-- EXERCISE DESCRIPTION --
Nothing but the lines from the start of the entries through the line containing "# Truncations of" should appear in the answer, each given exactly.

┌─ PROVIDED DATA

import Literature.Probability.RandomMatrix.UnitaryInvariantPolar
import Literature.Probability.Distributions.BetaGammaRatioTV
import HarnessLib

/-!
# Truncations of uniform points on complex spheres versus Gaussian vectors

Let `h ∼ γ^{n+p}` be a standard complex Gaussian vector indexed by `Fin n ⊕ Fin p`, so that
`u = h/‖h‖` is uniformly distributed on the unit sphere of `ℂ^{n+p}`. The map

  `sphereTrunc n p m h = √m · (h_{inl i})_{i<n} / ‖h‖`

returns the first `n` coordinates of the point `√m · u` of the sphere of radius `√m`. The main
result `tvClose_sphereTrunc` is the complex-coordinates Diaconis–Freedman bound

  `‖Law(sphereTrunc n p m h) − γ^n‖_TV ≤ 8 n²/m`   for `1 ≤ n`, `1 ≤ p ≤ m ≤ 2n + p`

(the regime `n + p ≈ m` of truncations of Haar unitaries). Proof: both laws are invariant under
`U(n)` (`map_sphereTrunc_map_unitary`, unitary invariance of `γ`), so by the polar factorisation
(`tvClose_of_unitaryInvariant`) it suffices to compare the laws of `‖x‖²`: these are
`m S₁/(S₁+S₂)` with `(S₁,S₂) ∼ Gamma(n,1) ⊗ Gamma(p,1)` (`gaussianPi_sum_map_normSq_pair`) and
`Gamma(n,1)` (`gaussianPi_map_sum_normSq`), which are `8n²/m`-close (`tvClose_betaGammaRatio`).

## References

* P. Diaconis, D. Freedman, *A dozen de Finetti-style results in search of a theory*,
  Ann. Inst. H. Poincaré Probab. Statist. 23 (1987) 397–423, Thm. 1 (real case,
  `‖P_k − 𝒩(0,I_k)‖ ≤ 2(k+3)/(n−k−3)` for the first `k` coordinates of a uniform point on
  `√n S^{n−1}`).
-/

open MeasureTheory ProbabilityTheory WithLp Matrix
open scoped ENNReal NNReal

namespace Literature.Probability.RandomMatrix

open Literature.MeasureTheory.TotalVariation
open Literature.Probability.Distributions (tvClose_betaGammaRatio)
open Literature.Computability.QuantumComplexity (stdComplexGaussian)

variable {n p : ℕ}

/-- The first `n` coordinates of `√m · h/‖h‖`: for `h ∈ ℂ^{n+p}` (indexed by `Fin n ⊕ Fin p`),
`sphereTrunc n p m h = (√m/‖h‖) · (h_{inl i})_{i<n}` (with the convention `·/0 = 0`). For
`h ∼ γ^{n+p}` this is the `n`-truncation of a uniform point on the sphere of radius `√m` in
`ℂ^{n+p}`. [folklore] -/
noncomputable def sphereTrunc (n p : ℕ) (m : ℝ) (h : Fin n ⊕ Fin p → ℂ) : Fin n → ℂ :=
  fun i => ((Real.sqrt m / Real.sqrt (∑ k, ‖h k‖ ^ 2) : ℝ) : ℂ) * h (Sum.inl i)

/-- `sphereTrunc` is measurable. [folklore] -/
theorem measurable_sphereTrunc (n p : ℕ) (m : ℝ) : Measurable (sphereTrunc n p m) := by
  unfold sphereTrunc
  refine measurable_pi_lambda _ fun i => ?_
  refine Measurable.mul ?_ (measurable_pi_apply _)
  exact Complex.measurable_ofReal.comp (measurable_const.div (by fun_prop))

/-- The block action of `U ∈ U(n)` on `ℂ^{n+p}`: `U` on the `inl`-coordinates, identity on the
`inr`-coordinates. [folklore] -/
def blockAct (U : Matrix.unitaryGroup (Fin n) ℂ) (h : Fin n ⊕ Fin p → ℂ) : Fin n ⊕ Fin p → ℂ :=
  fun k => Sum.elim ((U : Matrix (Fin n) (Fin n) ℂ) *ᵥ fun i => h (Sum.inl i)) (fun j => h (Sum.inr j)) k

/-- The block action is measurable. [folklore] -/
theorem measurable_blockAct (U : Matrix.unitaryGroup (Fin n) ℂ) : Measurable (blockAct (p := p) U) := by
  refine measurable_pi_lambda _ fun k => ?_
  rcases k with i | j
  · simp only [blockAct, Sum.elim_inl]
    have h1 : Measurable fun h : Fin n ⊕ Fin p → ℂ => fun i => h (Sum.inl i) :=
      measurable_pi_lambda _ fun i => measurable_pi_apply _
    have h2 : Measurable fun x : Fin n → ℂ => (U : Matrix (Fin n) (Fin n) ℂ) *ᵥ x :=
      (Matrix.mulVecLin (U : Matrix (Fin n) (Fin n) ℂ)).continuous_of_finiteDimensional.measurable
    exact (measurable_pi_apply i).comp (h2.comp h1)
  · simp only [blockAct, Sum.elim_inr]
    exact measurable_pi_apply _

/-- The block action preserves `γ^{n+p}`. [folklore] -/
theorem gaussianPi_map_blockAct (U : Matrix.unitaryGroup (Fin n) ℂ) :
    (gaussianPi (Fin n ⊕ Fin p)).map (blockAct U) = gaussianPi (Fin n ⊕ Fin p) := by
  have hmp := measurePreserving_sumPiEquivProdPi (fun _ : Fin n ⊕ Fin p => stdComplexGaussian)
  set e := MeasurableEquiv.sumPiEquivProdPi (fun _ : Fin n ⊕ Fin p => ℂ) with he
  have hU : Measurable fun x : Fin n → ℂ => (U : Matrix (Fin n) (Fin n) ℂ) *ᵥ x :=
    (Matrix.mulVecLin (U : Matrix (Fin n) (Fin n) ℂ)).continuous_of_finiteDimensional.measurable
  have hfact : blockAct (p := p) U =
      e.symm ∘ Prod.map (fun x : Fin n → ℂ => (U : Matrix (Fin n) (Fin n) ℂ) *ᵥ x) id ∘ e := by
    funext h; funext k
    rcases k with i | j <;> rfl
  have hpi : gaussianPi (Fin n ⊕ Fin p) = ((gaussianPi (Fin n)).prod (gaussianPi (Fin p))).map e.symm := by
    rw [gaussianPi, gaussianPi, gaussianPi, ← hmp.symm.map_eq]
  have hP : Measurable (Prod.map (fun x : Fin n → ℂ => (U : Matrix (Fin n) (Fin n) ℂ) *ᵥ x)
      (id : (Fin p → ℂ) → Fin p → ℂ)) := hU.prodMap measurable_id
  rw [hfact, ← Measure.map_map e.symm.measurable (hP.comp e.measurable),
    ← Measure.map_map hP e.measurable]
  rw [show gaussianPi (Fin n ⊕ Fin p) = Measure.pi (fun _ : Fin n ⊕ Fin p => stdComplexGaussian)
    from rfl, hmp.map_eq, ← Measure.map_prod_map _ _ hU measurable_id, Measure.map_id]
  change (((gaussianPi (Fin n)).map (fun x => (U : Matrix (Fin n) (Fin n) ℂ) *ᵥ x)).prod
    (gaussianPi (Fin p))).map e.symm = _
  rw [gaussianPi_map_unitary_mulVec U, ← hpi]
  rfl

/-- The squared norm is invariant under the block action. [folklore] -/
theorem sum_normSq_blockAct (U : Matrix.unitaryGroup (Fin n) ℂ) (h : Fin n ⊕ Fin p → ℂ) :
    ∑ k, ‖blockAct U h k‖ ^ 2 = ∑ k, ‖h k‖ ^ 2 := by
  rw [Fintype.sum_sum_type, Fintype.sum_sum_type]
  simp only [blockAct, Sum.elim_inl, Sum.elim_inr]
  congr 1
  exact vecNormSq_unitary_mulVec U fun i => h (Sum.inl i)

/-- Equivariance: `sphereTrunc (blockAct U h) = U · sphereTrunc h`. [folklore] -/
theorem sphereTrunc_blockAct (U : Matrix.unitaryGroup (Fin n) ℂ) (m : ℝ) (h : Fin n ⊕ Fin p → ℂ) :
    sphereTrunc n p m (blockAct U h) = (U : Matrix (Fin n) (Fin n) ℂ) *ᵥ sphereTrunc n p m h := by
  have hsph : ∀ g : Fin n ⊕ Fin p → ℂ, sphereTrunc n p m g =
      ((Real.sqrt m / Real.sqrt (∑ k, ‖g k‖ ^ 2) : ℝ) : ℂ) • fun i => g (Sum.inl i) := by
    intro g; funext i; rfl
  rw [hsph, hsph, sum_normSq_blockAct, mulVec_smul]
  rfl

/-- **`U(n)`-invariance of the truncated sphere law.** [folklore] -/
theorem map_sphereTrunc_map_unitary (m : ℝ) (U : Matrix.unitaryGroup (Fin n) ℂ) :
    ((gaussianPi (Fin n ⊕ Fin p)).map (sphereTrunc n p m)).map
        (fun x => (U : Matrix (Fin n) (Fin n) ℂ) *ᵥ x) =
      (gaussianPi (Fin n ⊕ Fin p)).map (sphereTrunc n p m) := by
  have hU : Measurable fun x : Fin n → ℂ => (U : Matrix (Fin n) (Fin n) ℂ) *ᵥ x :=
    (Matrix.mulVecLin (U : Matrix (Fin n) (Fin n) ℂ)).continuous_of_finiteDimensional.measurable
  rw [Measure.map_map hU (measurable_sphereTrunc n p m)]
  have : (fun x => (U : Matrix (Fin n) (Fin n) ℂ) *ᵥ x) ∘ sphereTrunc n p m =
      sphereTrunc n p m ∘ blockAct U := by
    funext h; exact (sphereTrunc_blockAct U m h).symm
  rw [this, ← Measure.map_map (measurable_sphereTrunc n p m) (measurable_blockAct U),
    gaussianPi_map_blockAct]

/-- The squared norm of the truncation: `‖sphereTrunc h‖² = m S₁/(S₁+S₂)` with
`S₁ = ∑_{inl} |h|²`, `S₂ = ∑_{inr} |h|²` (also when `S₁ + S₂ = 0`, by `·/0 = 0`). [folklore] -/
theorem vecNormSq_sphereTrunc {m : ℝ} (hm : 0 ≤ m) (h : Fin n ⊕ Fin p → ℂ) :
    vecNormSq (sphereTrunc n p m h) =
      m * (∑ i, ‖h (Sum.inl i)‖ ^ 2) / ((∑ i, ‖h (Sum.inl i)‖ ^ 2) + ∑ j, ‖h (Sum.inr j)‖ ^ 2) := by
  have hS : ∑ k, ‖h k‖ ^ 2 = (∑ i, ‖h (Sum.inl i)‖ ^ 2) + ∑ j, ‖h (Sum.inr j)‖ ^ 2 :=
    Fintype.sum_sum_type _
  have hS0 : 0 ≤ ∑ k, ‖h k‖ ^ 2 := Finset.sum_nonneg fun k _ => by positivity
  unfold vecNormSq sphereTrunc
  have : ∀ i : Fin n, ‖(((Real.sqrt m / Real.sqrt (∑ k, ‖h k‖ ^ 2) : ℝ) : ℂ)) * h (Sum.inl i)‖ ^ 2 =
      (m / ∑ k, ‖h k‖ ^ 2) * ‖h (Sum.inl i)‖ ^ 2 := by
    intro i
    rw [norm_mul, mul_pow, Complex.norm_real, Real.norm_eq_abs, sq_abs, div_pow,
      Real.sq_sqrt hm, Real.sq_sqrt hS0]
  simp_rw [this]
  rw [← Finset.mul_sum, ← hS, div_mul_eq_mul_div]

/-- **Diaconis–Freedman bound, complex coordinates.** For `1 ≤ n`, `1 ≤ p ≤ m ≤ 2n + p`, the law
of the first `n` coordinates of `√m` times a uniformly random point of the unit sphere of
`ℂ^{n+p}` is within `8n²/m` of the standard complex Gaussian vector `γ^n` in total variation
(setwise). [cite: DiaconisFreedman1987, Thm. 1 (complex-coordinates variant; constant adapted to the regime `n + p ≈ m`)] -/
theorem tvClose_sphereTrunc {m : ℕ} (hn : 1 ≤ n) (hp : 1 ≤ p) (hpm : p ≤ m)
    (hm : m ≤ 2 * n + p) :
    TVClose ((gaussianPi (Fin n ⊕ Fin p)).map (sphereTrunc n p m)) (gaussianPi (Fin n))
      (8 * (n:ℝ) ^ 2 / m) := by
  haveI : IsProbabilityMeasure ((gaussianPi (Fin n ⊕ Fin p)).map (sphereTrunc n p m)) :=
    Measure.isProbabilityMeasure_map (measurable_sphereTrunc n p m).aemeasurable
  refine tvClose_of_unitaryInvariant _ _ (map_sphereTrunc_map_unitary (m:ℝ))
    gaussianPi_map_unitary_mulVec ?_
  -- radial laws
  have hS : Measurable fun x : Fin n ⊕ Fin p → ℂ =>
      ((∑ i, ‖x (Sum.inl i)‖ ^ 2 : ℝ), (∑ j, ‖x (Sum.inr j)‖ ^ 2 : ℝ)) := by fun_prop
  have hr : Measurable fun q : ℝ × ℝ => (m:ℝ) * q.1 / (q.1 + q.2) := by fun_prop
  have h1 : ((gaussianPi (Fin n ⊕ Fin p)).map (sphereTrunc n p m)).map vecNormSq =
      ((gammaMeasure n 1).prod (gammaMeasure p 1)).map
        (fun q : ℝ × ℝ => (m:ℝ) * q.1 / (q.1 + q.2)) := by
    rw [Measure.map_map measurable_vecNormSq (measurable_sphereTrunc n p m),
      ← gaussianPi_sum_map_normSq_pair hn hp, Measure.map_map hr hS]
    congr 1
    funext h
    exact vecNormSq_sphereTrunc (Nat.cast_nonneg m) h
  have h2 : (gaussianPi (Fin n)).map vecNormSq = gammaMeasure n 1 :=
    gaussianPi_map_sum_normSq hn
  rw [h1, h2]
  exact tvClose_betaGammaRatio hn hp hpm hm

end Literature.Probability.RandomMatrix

└─

-- TASK RESULT --
import Literature.Probability.RandomMatrix.UnitaryInvariantPolar
import Literature.Probability.Distributions.BetaGammaRatioTV
import HarnessLib

/-!
# Truncations of uniform points on complex spheres versus Gaussian vectors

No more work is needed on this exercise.